Take the material below and reproduce, word for word, only the lines from the line with "simp_rw [FixedDiscX.exponent_X]" through the line with "have hxpos : (0".

+++ The data

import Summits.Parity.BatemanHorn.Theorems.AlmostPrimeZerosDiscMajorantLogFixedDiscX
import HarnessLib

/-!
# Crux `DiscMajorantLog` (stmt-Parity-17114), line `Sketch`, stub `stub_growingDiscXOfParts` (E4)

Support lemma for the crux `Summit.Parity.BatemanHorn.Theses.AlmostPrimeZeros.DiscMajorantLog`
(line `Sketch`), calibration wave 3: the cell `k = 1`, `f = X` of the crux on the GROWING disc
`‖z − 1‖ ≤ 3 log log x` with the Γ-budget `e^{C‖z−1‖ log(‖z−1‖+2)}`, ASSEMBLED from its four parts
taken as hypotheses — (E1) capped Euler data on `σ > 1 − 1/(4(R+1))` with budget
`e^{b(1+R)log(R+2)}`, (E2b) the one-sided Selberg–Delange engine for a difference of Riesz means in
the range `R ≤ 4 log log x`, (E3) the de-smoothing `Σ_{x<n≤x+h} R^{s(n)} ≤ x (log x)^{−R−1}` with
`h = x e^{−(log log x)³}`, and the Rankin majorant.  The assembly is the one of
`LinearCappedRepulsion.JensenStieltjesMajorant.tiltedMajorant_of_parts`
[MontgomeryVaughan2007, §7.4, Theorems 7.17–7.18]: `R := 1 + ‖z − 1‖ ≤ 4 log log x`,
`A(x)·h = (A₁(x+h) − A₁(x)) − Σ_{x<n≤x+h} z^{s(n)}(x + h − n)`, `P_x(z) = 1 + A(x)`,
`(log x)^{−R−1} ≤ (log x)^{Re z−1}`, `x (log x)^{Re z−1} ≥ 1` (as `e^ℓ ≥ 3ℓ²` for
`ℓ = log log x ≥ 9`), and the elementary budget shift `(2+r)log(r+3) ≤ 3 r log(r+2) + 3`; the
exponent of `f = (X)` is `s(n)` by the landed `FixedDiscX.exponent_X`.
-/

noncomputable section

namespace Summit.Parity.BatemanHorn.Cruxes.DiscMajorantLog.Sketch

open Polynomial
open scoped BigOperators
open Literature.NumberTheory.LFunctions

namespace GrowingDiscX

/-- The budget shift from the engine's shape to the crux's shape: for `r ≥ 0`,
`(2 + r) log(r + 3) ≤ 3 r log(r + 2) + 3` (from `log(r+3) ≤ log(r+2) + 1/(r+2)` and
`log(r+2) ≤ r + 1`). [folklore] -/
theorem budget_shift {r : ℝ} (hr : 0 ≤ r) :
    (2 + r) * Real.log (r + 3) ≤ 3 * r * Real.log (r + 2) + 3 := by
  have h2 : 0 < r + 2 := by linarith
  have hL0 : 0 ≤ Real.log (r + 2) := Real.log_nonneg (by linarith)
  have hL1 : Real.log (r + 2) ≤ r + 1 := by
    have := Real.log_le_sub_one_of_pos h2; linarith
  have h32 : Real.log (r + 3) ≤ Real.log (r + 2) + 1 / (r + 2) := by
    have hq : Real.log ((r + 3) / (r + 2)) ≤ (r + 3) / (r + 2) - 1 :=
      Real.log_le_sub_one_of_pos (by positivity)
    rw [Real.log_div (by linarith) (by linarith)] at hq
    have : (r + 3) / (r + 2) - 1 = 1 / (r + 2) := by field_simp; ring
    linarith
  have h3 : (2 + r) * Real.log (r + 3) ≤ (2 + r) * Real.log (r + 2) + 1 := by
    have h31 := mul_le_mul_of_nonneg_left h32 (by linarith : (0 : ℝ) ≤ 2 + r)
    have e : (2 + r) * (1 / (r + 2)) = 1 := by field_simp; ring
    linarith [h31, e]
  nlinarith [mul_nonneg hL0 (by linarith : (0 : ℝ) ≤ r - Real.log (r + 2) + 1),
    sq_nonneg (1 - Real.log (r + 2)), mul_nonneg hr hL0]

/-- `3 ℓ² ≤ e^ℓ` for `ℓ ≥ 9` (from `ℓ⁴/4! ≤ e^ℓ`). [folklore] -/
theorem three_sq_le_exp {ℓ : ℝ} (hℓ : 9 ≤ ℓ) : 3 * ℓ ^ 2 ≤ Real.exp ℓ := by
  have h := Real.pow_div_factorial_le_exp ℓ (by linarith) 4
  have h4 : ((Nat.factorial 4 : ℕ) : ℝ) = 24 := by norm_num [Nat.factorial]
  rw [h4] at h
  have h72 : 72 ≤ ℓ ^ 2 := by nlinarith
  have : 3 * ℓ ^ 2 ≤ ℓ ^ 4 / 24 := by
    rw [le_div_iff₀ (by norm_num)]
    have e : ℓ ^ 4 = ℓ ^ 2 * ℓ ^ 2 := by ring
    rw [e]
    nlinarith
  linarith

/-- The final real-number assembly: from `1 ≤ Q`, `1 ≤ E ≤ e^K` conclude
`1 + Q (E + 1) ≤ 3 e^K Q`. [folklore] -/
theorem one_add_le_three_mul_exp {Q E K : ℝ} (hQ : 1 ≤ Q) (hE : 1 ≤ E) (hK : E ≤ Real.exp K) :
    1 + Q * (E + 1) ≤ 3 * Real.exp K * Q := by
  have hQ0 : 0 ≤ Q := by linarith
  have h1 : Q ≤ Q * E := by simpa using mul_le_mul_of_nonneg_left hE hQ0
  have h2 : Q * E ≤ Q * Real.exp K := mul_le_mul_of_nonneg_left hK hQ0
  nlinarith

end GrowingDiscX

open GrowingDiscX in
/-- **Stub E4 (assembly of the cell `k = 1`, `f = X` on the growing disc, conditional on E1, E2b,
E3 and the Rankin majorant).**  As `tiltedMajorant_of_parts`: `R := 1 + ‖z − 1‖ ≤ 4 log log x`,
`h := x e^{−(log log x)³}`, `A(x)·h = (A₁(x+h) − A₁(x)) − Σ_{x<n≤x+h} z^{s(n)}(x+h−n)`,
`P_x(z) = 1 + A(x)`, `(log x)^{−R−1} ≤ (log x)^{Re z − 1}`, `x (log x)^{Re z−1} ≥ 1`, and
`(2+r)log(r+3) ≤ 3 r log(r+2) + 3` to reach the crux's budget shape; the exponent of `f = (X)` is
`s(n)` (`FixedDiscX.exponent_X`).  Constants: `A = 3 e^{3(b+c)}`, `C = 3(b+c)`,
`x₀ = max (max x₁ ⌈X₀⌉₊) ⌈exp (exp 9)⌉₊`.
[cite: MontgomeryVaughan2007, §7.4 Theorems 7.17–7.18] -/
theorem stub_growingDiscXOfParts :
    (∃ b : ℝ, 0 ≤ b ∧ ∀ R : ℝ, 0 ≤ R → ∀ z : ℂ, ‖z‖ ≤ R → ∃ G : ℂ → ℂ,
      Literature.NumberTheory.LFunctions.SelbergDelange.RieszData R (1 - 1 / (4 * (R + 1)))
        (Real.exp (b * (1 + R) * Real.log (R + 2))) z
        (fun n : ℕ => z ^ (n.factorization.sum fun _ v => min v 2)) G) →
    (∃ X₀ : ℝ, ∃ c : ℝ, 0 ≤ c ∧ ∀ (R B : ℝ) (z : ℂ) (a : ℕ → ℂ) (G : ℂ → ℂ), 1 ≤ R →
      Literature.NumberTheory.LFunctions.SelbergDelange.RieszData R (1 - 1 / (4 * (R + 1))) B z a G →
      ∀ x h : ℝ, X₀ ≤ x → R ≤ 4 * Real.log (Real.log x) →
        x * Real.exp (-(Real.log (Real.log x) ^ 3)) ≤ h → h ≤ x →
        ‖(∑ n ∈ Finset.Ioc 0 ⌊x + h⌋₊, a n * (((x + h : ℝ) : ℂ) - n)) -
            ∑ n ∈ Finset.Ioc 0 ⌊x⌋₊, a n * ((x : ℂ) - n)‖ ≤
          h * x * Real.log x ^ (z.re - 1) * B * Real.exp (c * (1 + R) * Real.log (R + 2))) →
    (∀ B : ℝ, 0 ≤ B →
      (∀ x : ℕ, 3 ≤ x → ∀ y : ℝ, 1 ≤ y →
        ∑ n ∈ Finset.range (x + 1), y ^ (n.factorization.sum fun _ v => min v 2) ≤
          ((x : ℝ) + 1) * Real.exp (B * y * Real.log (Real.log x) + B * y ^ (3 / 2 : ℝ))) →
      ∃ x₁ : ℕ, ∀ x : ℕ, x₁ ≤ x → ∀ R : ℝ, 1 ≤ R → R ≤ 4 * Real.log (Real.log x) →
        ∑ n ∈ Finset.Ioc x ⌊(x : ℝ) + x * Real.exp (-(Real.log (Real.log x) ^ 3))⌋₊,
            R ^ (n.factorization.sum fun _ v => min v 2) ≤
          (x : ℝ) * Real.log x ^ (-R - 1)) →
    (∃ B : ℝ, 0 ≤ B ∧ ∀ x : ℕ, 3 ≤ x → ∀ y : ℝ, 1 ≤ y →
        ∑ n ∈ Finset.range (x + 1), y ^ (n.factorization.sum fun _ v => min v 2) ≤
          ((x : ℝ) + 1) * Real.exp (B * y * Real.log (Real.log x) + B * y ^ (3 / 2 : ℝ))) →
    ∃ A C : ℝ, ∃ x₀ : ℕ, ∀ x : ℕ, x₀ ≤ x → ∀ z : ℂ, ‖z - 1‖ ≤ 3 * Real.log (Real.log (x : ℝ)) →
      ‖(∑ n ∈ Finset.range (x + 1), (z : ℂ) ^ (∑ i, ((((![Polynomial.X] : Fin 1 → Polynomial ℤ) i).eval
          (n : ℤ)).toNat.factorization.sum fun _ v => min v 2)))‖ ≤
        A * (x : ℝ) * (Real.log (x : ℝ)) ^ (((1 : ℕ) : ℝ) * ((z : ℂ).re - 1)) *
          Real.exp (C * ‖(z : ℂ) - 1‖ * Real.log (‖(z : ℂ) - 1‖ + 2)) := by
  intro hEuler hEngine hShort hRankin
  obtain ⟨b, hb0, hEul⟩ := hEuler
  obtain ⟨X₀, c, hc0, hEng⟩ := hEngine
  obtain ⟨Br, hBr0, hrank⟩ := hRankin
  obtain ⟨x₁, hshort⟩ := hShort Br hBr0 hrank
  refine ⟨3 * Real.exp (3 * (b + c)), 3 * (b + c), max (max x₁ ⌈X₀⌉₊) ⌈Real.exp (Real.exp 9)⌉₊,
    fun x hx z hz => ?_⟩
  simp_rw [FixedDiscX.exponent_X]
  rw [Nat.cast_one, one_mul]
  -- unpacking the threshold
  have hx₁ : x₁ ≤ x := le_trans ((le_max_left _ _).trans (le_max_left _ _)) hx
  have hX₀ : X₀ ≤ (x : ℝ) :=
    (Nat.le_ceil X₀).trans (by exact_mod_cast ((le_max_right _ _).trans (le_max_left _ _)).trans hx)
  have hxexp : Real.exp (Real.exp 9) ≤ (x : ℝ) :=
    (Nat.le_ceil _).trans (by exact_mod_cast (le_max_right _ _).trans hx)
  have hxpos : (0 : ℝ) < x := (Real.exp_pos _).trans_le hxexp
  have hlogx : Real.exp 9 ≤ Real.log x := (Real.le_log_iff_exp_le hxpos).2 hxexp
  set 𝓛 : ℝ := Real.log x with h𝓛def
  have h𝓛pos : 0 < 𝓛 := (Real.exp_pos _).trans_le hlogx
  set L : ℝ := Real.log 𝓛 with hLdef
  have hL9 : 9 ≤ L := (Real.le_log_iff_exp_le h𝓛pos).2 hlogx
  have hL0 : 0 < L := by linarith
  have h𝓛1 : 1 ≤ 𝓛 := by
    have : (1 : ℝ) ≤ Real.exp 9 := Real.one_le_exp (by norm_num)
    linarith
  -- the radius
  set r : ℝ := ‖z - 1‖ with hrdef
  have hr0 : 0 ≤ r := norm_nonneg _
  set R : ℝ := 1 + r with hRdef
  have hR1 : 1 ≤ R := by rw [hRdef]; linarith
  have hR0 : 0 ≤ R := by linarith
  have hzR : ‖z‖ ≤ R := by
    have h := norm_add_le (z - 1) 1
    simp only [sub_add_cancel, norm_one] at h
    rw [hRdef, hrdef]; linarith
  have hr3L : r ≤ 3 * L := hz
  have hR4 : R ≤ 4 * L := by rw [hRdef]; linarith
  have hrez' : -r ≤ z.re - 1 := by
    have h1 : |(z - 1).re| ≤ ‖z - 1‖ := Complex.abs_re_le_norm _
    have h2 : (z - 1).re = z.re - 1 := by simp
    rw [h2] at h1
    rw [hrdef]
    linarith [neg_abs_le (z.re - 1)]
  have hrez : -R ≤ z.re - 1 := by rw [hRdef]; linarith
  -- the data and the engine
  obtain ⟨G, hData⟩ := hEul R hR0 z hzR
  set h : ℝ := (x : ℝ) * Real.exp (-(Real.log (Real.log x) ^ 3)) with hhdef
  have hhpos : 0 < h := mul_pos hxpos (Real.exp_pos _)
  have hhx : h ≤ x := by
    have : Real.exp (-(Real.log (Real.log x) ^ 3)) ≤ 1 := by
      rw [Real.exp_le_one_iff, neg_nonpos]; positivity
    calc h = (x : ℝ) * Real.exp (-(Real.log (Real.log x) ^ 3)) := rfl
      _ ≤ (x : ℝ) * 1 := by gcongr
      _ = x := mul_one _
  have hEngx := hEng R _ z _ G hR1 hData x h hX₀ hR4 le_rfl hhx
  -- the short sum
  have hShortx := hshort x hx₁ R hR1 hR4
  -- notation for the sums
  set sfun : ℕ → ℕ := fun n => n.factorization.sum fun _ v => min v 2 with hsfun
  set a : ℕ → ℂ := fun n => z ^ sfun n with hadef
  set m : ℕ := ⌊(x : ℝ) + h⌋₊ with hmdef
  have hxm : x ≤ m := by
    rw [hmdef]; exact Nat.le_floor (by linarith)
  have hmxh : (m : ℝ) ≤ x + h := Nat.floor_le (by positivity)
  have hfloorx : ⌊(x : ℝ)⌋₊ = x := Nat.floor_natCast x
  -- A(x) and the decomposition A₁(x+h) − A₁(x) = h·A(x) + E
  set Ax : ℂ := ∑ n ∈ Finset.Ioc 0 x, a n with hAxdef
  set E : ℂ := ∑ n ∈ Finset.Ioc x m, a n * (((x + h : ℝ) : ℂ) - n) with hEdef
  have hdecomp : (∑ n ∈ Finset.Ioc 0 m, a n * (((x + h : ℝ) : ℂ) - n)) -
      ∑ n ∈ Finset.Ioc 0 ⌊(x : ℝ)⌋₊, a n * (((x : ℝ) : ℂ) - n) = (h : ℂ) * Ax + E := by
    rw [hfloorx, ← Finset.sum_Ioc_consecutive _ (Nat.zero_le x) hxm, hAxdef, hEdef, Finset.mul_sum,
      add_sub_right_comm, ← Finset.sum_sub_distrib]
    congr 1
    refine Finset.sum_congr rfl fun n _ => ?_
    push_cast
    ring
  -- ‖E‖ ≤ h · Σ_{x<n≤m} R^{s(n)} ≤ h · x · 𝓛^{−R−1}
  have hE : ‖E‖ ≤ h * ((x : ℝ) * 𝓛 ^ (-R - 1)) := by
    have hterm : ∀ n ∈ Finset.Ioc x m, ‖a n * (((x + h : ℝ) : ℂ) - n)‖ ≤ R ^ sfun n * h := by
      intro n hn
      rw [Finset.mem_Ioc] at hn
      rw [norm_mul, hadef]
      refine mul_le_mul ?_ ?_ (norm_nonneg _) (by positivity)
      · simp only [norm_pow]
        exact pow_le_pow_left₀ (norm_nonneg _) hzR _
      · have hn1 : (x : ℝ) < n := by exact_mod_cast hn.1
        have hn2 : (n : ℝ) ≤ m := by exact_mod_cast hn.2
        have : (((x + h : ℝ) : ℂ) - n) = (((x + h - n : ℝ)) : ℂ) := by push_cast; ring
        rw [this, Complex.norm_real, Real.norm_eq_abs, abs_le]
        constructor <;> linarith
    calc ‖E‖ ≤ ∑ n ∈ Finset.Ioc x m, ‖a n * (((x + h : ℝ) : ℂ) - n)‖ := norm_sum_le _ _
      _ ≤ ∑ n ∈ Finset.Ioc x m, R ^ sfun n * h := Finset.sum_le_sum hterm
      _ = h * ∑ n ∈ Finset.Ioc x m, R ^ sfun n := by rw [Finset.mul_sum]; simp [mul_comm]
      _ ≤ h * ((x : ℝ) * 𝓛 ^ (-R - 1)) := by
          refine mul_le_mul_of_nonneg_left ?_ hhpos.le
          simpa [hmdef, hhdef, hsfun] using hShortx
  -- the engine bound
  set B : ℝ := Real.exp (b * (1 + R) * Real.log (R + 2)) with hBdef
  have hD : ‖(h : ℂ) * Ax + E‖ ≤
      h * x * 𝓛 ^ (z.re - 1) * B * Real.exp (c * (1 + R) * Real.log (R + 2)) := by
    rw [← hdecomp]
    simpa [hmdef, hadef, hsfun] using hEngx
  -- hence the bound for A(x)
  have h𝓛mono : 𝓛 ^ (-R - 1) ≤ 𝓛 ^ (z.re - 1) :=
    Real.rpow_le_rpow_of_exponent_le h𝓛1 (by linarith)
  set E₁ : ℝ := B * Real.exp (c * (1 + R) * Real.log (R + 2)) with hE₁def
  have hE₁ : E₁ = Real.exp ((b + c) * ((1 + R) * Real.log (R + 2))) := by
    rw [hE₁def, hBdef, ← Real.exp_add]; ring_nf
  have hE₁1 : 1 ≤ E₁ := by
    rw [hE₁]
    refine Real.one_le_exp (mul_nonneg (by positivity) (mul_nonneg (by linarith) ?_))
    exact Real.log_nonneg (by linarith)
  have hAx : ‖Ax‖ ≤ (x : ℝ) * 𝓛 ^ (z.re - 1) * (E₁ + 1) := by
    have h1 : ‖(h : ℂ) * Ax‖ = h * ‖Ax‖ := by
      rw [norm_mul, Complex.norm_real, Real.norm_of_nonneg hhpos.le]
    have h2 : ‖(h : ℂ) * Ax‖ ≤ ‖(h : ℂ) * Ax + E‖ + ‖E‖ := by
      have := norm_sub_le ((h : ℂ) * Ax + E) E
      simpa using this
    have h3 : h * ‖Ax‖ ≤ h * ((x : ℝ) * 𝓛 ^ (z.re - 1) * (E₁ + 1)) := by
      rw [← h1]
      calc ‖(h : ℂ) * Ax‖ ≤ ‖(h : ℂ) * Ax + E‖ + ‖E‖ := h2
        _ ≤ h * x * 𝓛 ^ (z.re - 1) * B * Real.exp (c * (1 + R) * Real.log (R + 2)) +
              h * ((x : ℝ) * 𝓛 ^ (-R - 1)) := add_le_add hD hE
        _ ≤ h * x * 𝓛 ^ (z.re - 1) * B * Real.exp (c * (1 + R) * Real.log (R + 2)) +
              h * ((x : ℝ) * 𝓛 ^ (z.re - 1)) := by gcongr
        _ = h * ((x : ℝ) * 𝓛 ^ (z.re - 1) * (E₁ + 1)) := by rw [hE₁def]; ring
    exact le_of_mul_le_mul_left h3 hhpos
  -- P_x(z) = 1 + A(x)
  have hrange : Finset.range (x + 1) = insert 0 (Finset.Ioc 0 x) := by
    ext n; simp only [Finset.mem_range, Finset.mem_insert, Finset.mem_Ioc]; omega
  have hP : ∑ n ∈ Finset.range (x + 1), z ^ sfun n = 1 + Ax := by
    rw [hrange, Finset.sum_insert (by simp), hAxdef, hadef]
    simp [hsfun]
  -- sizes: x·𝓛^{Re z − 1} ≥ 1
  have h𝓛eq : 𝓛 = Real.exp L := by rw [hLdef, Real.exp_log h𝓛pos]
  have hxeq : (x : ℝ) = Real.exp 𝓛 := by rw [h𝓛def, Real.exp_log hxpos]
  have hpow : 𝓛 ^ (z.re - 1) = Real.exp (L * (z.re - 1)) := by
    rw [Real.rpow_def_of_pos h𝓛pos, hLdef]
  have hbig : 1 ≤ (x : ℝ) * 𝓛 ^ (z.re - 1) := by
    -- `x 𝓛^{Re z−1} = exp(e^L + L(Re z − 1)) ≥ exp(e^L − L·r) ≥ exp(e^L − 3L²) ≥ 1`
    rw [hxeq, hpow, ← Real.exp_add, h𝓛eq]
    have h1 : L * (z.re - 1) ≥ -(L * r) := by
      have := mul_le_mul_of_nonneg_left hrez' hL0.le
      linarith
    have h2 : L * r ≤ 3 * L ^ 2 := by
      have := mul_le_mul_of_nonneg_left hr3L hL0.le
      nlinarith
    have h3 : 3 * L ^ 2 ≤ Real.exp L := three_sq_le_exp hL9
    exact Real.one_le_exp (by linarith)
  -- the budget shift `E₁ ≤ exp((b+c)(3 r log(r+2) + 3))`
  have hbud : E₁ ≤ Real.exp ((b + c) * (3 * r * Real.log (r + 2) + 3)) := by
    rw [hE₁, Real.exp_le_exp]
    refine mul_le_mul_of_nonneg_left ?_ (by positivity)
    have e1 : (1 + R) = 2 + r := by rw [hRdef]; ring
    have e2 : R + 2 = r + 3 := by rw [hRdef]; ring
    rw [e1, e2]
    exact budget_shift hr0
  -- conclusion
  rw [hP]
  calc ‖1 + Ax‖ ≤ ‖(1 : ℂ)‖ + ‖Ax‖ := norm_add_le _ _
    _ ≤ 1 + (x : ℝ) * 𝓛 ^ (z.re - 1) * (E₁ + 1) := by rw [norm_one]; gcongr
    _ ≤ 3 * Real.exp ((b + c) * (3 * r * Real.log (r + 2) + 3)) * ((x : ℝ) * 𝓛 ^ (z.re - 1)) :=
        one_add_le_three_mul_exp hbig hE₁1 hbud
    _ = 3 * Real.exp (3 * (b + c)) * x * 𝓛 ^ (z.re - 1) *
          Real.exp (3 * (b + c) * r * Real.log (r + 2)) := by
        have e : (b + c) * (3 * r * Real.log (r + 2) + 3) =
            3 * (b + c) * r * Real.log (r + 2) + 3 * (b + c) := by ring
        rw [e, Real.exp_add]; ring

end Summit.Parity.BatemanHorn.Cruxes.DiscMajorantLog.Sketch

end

++++++

Solved exercise:
  simp_rw [FixedDiscX.exponent_X]
  rw [Nat.cast_one, one_mul]
  -- unpacking the threshold
  have hx₁ : x₁ ≤ x := le_trans ((le_max_left _ _).trans (le_max_left _ _)) hx
  have hX₀ : X₀ ≤ (x : ℝ) :=
    (Nat.le_ceil X₀).trans (by exact_mod_cast ((le_max_right _ _).trans (le_max_left _ _)).trans hx)
  have hxexp : Real.exp (Real.exp 9) ≤ (x : ℝ) :=
    (Nat.le_ceil _).trans (by exact_mod_cast (le_max_right _ _).trans hx)
  have hxpos : (0 : ℝ) < x := (Real.exp_pos _).trans_le hxexp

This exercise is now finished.